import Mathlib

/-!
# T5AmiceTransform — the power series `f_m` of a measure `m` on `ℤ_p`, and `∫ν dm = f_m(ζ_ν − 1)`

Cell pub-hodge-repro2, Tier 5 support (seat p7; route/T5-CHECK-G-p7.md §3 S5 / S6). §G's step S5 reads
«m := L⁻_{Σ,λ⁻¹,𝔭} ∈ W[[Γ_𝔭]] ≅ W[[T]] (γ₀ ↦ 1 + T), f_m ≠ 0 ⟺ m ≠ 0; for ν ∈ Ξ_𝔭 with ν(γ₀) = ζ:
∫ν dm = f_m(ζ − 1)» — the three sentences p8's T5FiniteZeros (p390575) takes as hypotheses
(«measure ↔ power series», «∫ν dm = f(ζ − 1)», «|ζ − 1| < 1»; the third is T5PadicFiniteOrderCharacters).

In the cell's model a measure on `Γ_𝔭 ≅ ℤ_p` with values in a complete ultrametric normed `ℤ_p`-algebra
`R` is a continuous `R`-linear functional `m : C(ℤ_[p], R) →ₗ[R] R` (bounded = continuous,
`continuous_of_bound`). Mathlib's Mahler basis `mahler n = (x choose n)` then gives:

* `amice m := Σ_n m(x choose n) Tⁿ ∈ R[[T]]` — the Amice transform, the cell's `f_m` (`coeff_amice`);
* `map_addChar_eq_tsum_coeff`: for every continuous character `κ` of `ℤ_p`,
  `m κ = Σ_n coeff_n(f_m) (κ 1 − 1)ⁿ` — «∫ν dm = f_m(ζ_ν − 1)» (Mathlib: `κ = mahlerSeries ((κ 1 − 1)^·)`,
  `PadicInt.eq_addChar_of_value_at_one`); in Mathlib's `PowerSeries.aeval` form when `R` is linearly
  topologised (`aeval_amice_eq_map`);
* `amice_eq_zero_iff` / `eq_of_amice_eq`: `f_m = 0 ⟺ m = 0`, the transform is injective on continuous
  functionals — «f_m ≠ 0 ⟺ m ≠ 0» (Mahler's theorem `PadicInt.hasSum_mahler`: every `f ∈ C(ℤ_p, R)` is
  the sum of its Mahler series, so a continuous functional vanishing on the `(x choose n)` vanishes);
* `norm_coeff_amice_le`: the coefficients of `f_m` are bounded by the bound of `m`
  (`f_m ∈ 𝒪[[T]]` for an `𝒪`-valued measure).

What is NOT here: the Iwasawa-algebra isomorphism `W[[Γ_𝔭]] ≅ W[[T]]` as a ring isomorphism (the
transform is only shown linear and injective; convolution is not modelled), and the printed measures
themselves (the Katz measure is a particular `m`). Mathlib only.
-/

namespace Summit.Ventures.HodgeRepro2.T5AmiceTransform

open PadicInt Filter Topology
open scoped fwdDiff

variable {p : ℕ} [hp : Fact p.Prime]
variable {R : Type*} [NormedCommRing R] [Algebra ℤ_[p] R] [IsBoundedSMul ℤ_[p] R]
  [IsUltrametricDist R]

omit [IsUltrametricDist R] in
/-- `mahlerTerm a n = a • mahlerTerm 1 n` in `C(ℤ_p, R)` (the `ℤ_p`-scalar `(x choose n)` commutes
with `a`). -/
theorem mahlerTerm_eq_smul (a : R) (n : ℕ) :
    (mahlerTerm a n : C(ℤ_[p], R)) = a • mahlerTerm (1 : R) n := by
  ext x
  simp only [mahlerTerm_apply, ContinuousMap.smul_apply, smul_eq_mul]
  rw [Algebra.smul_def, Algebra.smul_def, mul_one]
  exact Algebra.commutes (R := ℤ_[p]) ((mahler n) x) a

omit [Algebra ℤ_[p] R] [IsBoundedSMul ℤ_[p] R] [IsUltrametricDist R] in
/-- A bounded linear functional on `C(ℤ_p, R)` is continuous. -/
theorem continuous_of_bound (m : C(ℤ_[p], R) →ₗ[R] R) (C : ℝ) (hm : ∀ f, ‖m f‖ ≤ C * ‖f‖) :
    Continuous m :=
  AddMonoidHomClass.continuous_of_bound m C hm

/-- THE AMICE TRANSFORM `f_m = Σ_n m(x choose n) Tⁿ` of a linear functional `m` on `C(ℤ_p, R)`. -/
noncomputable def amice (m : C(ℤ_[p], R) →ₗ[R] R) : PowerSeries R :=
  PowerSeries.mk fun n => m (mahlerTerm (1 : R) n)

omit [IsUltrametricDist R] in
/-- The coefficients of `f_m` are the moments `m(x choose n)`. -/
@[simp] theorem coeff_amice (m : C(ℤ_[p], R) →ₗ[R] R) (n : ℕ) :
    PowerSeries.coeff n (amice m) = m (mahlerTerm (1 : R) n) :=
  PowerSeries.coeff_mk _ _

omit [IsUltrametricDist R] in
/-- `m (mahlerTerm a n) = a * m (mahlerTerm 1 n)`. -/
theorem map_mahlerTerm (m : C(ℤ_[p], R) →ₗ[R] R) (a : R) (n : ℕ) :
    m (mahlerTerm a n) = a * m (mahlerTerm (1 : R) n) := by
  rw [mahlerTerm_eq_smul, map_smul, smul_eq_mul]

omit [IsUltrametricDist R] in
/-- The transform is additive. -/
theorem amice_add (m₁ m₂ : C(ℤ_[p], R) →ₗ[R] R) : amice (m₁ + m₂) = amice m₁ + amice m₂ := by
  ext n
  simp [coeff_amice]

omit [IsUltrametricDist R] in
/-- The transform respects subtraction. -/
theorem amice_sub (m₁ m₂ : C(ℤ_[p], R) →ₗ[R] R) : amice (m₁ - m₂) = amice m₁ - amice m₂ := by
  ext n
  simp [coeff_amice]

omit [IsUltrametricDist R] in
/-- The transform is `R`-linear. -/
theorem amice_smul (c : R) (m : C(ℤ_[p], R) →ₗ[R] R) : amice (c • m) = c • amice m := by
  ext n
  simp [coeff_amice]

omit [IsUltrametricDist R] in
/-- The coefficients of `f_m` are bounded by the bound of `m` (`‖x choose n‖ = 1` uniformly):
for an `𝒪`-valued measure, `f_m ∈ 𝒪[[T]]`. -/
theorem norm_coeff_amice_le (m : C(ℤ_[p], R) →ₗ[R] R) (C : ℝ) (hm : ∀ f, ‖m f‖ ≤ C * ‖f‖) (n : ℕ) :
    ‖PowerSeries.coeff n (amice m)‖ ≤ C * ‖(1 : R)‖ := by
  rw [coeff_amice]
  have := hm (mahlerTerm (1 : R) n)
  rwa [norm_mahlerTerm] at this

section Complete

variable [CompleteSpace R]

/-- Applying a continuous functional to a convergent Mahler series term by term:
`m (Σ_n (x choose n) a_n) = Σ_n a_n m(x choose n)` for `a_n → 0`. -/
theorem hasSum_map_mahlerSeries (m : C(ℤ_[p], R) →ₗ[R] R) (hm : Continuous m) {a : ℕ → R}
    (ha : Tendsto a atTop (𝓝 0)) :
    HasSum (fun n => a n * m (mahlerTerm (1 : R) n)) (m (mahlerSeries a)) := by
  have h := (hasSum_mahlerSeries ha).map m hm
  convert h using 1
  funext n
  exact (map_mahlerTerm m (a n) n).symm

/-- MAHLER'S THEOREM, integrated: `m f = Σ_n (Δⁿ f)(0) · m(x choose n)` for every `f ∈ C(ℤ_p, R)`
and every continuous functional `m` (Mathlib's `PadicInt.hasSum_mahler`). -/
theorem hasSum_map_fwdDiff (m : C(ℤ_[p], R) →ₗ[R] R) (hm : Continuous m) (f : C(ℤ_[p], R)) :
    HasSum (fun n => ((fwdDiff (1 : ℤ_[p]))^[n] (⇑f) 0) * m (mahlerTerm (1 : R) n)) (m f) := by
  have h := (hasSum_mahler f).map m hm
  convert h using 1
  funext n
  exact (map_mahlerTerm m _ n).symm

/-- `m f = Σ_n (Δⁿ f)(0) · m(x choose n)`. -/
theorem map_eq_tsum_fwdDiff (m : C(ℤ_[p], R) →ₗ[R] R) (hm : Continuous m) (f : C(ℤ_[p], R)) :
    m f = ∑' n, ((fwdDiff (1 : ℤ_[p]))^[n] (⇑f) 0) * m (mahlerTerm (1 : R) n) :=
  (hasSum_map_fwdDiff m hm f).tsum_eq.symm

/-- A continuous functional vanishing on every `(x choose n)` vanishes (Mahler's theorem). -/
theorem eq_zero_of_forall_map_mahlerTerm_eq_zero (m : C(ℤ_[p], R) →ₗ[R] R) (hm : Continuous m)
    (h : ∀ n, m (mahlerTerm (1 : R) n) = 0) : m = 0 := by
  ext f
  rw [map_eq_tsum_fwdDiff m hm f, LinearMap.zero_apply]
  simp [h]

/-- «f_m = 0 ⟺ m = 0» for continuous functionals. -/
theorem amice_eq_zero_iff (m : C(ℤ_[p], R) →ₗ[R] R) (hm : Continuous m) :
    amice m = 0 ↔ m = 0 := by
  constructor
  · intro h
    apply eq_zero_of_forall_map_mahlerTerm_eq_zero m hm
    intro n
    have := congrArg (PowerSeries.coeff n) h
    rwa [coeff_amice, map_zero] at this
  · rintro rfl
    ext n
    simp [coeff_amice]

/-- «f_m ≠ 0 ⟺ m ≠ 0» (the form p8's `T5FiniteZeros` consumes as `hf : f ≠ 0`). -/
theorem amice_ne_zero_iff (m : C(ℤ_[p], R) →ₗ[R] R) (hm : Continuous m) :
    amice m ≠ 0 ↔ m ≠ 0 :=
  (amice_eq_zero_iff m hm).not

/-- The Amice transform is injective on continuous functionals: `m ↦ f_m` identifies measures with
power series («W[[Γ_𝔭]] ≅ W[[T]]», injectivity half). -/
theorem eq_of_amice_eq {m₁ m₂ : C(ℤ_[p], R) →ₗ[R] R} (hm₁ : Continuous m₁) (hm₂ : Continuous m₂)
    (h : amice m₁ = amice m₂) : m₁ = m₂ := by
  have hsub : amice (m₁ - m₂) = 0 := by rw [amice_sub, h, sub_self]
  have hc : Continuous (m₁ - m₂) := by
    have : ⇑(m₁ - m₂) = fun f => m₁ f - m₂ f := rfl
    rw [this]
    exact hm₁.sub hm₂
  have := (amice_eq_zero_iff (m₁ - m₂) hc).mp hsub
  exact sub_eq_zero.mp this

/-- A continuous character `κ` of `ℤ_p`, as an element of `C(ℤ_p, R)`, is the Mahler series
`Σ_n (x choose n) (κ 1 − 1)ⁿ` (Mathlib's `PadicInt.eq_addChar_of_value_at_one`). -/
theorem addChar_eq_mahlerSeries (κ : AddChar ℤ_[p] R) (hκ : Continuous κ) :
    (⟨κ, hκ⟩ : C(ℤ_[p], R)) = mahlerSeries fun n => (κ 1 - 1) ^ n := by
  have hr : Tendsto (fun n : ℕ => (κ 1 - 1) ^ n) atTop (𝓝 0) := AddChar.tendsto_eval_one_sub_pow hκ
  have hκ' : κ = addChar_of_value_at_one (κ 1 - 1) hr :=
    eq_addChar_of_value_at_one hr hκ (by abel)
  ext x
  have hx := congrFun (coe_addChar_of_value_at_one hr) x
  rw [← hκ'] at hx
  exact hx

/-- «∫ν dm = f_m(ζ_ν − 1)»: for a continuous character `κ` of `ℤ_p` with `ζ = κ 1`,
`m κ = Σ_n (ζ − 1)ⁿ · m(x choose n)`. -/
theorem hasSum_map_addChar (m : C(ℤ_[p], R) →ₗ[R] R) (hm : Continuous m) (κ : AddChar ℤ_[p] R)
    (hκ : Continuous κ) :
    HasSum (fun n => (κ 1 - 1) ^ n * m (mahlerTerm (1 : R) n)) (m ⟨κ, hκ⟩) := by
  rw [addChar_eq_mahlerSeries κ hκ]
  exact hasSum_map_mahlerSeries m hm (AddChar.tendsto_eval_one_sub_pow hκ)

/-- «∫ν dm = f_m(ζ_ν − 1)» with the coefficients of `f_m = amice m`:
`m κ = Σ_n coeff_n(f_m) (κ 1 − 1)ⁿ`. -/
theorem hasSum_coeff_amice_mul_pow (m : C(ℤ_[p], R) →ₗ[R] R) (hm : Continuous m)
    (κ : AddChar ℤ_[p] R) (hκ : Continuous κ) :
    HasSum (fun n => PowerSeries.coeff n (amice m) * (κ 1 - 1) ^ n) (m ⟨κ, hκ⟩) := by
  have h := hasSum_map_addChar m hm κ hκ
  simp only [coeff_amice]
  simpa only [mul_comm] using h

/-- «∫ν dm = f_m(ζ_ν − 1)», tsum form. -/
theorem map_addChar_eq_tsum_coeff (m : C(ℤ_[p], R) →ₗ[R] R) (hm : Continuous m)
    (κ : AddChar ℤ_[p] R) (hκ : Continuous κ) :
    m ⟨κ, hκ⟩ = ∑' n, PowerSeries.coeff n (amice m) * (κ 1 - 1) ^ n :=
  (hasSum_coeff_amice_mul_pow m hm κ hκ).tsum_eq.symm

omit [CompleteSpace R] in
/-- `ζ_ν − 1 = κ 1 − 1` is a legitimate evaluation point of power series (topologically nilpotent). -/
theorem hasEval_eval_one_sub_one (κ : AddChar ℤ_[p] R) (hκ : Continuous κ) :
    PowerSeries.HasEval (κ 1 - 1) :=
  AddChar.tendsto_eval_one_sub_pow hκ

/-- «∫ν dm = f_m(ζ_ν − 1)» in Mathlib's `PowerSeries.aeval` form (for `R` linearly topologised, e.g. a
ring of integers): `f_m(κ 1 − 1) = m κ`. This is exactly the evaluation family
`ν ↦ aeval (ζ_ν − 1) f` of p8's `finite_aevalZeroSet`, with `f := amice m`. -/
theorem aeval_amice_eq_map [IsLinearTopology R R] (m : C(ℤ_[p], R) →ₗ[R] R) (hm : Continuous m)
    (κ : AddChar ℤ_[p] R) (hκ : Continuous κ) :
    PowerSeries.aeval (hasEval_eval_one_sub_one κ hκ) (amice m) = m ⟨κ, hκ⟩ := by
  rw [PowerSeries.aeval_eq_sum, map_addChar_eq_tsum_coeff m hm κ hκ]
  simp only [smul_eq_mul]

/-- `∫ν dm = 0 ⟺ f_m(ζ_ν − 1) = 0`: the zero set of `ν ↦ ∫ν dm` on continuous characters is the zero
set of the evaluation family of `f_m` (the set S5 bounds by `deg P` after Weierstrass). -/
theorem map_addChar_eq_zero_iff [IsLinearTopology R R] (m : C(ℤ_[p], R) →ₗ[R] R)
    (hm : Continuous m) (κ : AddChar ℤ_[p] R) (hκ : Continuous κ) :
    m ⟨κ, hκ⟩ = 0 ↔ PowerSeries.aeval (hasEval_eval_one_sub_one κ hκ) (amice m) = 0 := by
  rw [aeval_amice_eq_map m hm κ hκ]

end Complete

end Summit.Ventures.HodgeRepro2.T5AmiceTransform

> Exercise description: Repeat, word for word, the lines above between the line holding "the sum of its" and the line holding "is additive. -/", inclusive; omit everything else.

> Your response:
  the sum of its Mahler series, so a continuous functional vanishing on the `(x choose n)` vanishes);
* `norm_coeff_amice_le`: the coefficients of `f_m` are bounded by the bound of `m`
  (`f_m ∈ 𝒪[[T]]` for an `𝒪`-valued measure).

What is NOT here: the Iwasawa-algebra isomorphism `W[[Γ_𝔭]] ≅ W[[T]]` as a ring isomorphism (the
transform is only shown linear and injective; convolution is not modelled), and the printed measures
themselves (the Katz measure is a particular `m`). Mathlib only.
-/

namespace Summit.Ventures.HodgeRepro2.T5AmiceTransform

open PadicInt Filter Topology
open scoped fwdDiff

variable {p : ℕ} [hp : Fact p.Prime]
variable {R : Type*} [NormedCommRing R] [Algebra ℤ_[p] R] [IsBoundedSMul ℤ_[p] R]
  [IsUltrametricDist R]

omit [IsUltrametricDist R] in
/-- `mahlerTerm a n = a • mahlerTerm 1 n` in `C(ℤ_p, R)` (the `ℤ_p`-scalar `(x choose n)` commutes
with `a`). -/
theorem mahlerTerm_eq_smul (a : R) (n : ℕ) :
    (mahlerTerm a n : C(ℤ_[p], R)) = a • mahlerTerm (1 : R) n := by
  ext x
  simp only [mahlerTerm_apply, ContinuousMap.smul_apply, smul_eq_mul]
  rw [Algebra.smul_def, Algebra.smul_def, mul_one]
  exact Algebra.commutes (R := ℤ_[p]) ((mahler n) x) a

omit [Algebra ℤ_[p] R] [IsBoundedSMul ℤ_[p] R] [IsUltrametricDist R] in
/-- A bounded linear functional on `C(ℤ_p, R)` is continuous. -/
theorem continuous_of_bound (m : C(ℤ_[p], R) →ₗ[R] R) (C : ℝ) (hm : ∀ f, ‖m f‖ ≤ C * ‖f‖) :
    Continuous m :=
  AddMonoidHomClass.continuous_of_bound m C hm

/-- THE AMICE TRANSFORM `f_m = Σ_n m(x choose n) Tⁿ` of a linear functional `m` on `C(ℤ_p, R)`. -/
noncomputable def amice (m : C(ℤ_[p], R) →ₗ[R] R) : PowerSeries R :=
  PowerSeries.mk fun n => m (mahlerTerm (1 : R) n)

omit [IsUltrametricDist R] in
/-- The coefficients of `f_m` are the moments `m(x choose n)`. -/
@[simp] theorem coeff_amice (m : C(ℤ_[p], R) →ₗ[R] R) (n : ℕ) :
    PowerSeries.coeff n (amice m) = m (mahlerTerm (1 : R) n) :=
  PowerSeries.coeff_mk _ _

omit [IsUltrametricDist R] in
/-- `m (mahlerTerm a n) = a * m (mahlerTerm 1 n)`. -/
theorem map_mahlerTerm (m : C(ℤ_[p], R) →ₗ[R] R) (a : R) (n : ℕ) :
    m (mahlerTerm a n) = a * m (mahlerTerm (1 : R) n) := by
  rw [mahlerTerm_eq_smul, map_smul, smul_eq_mul]

omit [IsUltrametricDist R] in
/-- The transform is additive. -/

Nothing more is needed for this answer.